● The input:
**********
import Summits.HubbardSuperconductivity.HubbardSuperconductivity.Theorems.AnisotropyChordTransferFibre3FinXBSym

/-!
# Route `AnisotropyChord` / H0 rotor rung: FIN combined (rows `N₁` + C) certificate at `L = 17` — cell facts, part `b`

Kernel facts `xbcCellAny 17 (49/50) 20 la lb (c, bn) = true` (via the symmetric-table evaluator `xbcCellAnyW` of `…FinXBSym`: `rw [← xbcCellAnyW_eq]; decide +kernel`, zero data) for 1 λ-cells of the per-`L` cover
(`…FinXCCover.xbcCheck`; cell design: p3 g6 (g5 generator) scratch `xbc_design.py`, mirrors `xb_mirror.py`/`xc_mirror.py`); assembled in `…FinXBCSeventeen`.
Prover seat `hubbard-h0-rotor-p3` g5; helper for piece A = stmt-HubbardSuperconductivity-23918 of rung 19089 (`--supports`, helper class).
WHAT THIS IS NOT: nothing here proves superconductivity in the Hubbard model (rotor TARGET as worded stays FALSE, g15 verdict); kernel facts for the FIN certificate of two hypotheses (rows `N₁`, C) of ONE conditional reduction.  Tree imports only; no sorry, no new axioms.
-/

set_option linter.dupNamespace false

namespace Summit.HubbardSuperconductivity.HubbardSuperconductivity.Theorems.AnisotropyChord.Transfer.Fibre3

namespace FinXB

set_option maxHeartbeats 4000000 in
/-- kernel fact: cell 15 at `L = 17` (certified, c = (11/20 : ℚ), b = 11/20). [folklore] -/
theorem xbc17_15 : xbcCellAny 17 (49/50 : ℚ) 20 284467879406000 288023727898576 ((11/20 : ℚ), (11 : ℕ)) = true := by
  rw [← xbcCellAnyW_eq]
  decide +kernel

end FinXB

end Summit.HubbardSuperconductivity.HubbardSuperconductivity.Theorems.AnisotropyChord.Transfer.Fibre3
**********
● Required action: The answer must be every line of the data that holds the word "rung".

● Output of the task:
# Route `AnisotropyChord` / H0 rotor rung: FIN combined (rows `N₁` + C) certificate at `L = 17` — cell facts, part `b`
Prover seat `hubbard-h0-rotor-p3` g5; helper for piece A = stmt-HubbardSuperconductivity-23918 of rung 19089 (`--supports`, helper class).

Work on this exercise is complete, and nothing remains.